··· Supplied records ···
import Literature.NumberTheory.Automorphic.UnitOrbitalIntegralSplitTorusHSide   -- ★ C′₂ (F0P3b-p01 (g6)): the template, its product plumbing ★ C′₁ `TorusDescentProd`, ★ C1 facts, ★ B′ `N = 2` data
import Literature.NumberTheory.Automorphic.TorusOrbitalDescentCanonical           -- ★ p842181 S0 FILE 1 (F0P3b-p01 (g7)): the explicit Iwasawa constant and the transported orbital integral
import Literature.NumberTheory.Automorphic.IwasawaIntegralProdCompactFactor  -- §1 of this brick: `integral_prod_prodBot_conj_eq_smul_integral_prod` (B-p18 (g32))
import HarnessLib

/-!
# The CANONICAL orbital integral of `H_v = U(Φ₂)(L⁺_v) × U(Φ₁)(L⁺_v)` at a regular split-torus class, general test function, general Haar `ν_H`:
# `Φ_H(⟦(t, u)⟧, φ; m_H) = ((ν_H(K₂ × K₁) ∕ (κ₂(K₂) · μ_N(N₂ ∩ K₂))) · J_H(t)) · ∫_{K₂ × N₂} φ(k (t n) k⁻¹, u) d(κ₂ ⊗ μ_N)`
(Rogawski 1990 §4.9 p. 55, §4.13 p. 70 «`dg = dk dm du`», §4.3 (4.3.1) p. 43; Gelbart 1975 Thm. 9.22 (iii); Deitmar–Echterhoff 2014 Thm. 1.5.3)

Topic `NumberTheory/Automorphic`; namespaces `Literature.NumberTheory.Automorphic` (§1, generic) and `….UnitaryGroup` (§2).  THEOREMS ONLY (no definition, no
instance, no notation, no named fact, no `sorry`).  Cell `pub/hodgecm-mathlib`, line «CMCharIdentityTest» (F0P3b `Cruxes/H413/Lines/F0_P3b_CMCharIdentityTestPaydown.lean`
ED. 12), desk F0P3b-plan (g12) PLAN v14 §10 brick **S0 FILE 2′ «H-SIDE CANONICAL ORBITAL INTEGRAL»** of (N-492) `stub_inducedCharTransfer` [Rogawski1990 Lemma 4.9.2]
(desk pin 2026-09-01T08:01:56Z: ARBITRARY Haar `ν_H` on `H_v`, constant through `ν_H(K₂ × U(Φ₁)_v)`; seat B-p18 (g32)).  This is ★ C′₂
`classOrbitalIntegral_indicator_prod_eq_inv_sqrt_of_torus_regular_of_nonsplit` (F0P3b-p01 (g6): the unit `1_{K_H}`, `ν_H(K_H) = 1`) with `1_{K_H} ↦` a measurable
`φ`, `ν_H(K_H) = 1 ↦` any Haar `ν_H`, and the Iwasawa measures `κ`, `μ_N` of `K₂ × K₁`, `N₂ × 1` CHOSEN as the transports of the consumer's `κ₂ ⊗ κ₁`, `μ_{N₂}` —
read through ★ S0 FILE 1 `orbitalIntegral_centralizer_quotientMeasure_eq_smul_integral_of_mulEquiv` (p842181, Bochner, explicit constant) instead of ★ FILE B §2.
* §1 (generic) `integral_prod_prodBot_conj_eq_smul_integral_prod` — on `A × U` with `U` ABELIAN, the `(K₂ × K₁) × (N × 1)` Iwasawa integral of `F(k (x n) k⁻¹)` against the
  transported `(κ₂ ⊗ κ₁) ⊗ μ_N` is `κ₁(K₁) • ∫_{K₂ × N} F(k₂ (x₁ n₂) k₂⁻¹, x₂) d(κ₂ ⊗ μ_N)` (conjugation is trivial in the `U`-coordinate; a measure identity —
  no integrability).
* §2 **`classOrbitalIntegral_prod_eq_smul_integral_prod_of_torus_regular_of_nonsplit`** — at a finite place `v` of `L⁺` with a place `w ∣ v` fixed by `c̄`, for
  `m_H` CANONICAL for `(P_H, ν_H)` (★ `OrbitalMeasureFamily.IsCanonical`; `ν_H` ANY right-invariant Haar measure on `H_v`, `P_H` holding at the representative of the class),
  `K₁ = U(Φ₁)(L⁺_v)` (`hK₁`), `t = diag(d₀, d₁) ∈ T₂(L⁺_v)` REGULAR (`d₀⁻¹d₁ − 1` a unit; `IsRegularElt`), `u ∈ U(Φ₁)(L⁺_v)`, Haar `κ₂` on `K₂ = U(Φ₂)(𝒪_v)` and `μ_N` on `N₂`,
  measurable `φ : H_v → ℂ`:
  `classOrbitalIntegral m_H φ ⟦(t, u)⟧ = ((ν_H(K₂ × K₁) ∕ (κ₂(univ) · μ_N(N₂ ∩ K₂))) · J_H(t)).toReal • ∫_{K₂ × N₂} φ(k (t n) k⁻¹, u) d(κ₂ ⊗ μ_N)`,
  `J_H(t) = χ⁻(d₀⁻¹d₁ − 1)⁻¹` the ★ B′ token (`= (√‖d₀⁻¹d₁ − 1‖)⁻¹`, ★ `twistModule_cmLocal_two_eq`).  The inner integral is the one of ★ S2
  `UnitaryGroup.exists_smoothTrace_cmPrincipalSeries_boxChar_eq_integral_torus` (p842291) token for token.
HONEST LABEL: HC_CM is proved only modulo the printed citations (2 remaining named inputs hLiu418, h413) until rung 0 closes; this file pays no letter by itself.

## References
* [Rogawski1990] J. D. Rogawski, *Automorphic Representations of Unitary Groups in Three Variables* (1990), §4.9 p. 55, Prop. 4.9.1 (b); §4.13 p. 70; §4.3 (4.3.1) p. 43.
* [Gelbart1975] S. Gelbart, *Automorphic Forms on Adele Groups* (1975), Thm. 9.22 (iii).
* [DeitmarEchterhoff2014] A. Deitmar, S. Echterhoff, *Principles of Harmonic Analysis*, 2nd ed. (2014), Thm. 1.5.3.
-/

set_option autoImplicit false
···
- What this task involves -
Could you give the data again, word for word?

- Solution to the problem -
import Literature.NumberTheory.Automorphic.UnitOrbitalIntegralSplitTorusHSide   -- ★ C′₂ (F0P3b-p01 (g6)): the template, its product plumbing ★ C′₁ `TorusDescentProd`, ★ C1 facts, ★ B′ `N = 2` data
import Literature.NumberTheory.Automorphic.TorusOrbitalDescentCanonical           -- ★ p842181 S0 FILE 1 (F0P3b-p01 (g7)): the explicit Iwasawa constant and the transported orbital integral
import Literature.NumberTheory.Automorphic.IwasawaIntegralProdCompactFactor  -- §1 of this brick: `integral_prod_prodBot_conj_eq_smul_integral_prod` (B-p18 (g32))
import HarnessLib

/-!
# The CANONICAL orbital integral of `H_v = U(Φ₂)(L⁺_v) × U(Φ₁)(L⁺_v)` at a regular split-torus class, general test function, general Haar `ν_H`:
# `Φ_H(⟦(t, u)⟧, φ; m_H) = ((ν_H(K₂ × K₁) ∕ (κ₂(K₂) · μ_N(N₂ ∩ K₂))) · J_H(t)) · ∫_{K₂ × N₂} φ(k (t n) k⁻¹, u) d(κ₂ ⊗ μ_N)`
(Rogawski 1990 §4.9 p. 55, §4.13 p. 70 «`dg = dk dm du`», §4.3 (4.3.1) p. 43; Gelbart 1975 Thm. 9.22 (iii); Deitmar–Echterhoff 2014 Thm. 1.5.3)

Topic `NumberTheory/Automorphic`; namespaces `Literature.NumberTheory.Automorphic` (§1, generic) and `….UnitaryGroup` (§2).  THEOREMS ONLY (no definition, no
instance, no notation, no named fact, no `sorry`).  Cell `pub/hodgecm-mathlib`, line «CMCharIdentityTest» (F0P3b `Cruxes/H413/Lines/F0_P3b_CMCharIdentityTestPaydown.lean`
ED. 12), desk F0P3b-plan (g12) PLAN v14 §10 brick **S0 FILE 2′ «H-SIDE CANONICAL ORBITAL INTEGRAL»** of (N-492) `stub_inducedCharTransfer` [Rogawski1990 Lemma 4.9.2]
(desk pin 2026-09-01T08:01:56Z: ARBITRARY Haar `ν_H` on `H_v`, constant through `ν_H(K₂ × U(Φ₁)_v)`; seat B-p18 (g32)).  This is ★ C′₂
`classOrbitalIntegral_indicator_prod_eq_inv_sqrt_of_torus_regular_of_nonsplit` (F0P3b-p01 (g6): the unit `1_{K_H}`, `ν_H(K_H) = 1`) with `1_{K_H} ↦` a measurable
`φ`, `ν_H(K_H) = 1 ↦` any Haar `ν_H`, and the Iwasawa measures `κ`, `μ_N` of `K₂ × K₁`, `N₂ × 1` CHOSEN as the transports of the consumer's `κ₂ ⊗ κ₁`, `μ_{N₂}` —
read through ★ S0 FILE 1 `orbitalIntegral_centralizer_quotientMeasure_eq_smul_integral_of_mulEquiv` (p842181, Bochner, explicit constant) instead of ★ FILE B §2.
* §1 (generic) `integral_prod_prodBot_conj_eq_smul_integral_prod` — on `A × U` with `U` ABELIAN, the `(K₂ × K₁) × (N × 1)` Iwasawa integral of `F(k (x n) k⁻¹)` against the
  transported `(κ₂ ⊗ κ₁) ⊗ μ_N` is `κ₁(K₁) • ∫_{K₂ × N} F(k₂ (x₁ n₂) k₂⁻¹, x₂) d(κ₂ ⊗ μ_N)` (conjugation is trivial in the `U`-coordinate; a measure identity —
  no integrability).
* §2 **`classOrbitalIntegral_prod_eq_smul_integral_prod_of_torus_regular_of_nonsplit`** — at a finite place `v` of `L⁺` with a place `w ∣ v` fixed by `c̄`, for
  `m_H` CANONICAL for `(P_H, ν_H)` (★ `OrbitalMeasureFamily.IsCanonical`; `ν_H` ANY right-invariant Haar measure on `H_v`, `P_H` holding at the representative of the class),
  `K₁ = U(Φ₁)(L⁺_v)` (`hK₁`), `t = diag(d₀, d₁) ∈ T₂(L⁺_v)` REGULAR (`d₀⁻¹d₁ − 1` a unit; `IsRegularElt`), `u ∈ U(Φ₁)(L⁺_v)`, Haar `κ₂` on `K₂ = U(Φ₂)(𝒪_v)` and `μ_N` on `N₂`,
  measurable `φ : H_v → ℂ`:
  `classOrbitalIntegral m_H φ ⟦(t, u)⟧ = ((ν_H(K₂ × K₁) ∕ (κ₂(univ) · μ_N(N₂ ∩ K₂))) · J_H(t)).toReal • ∫_{K₂ × N₂} φ(k (t n) k⁻¹, u) d(κ₂ ⊗ μ_N)`,
  `J_H(t) = χ⁻(d₀⁻¹d₁ − 1)⁻¹` the ★ B′ token (`= (√‖d₀⁻¹d₁ − 1‖)⁻¹`, ★ `twistModule_cmLocal_two_eq`).  The inner integral is the one of ★ S2
  `UnitaryGroup.exists_smoothTrace_cmPrincipalSeries_boxChar_eq_integral_torus` (p842291) token for token.
HONEST LABEL: HC_CM is proved only modulo the printed citations (2 remaining named inputs hLiu418, h413) until rung 0 closes; this file pays no letter by itself.

## References
* [Rogawski1990] J. D. Rogawski, *Automorphic Representations of Unitary Groups in Three Variables* (1990), §4.9 p. 55, Prop. 4.9.1 (b); §4.13 p. 70; §4.3 (4.3.1) p. 43.
* [Gelbart1975] S. Gelbart, *Automorphic Forms on Adele Groups* (1975), Thm. 9.22 (iii).
* [DeitmarEchterhoff2014] A. Deitmar, S. Echterhoff, *Principles of Harmonic Analysis*, 2nd ed. (2014), Thm. 1.5.3.
-/

set_option autoImplicit false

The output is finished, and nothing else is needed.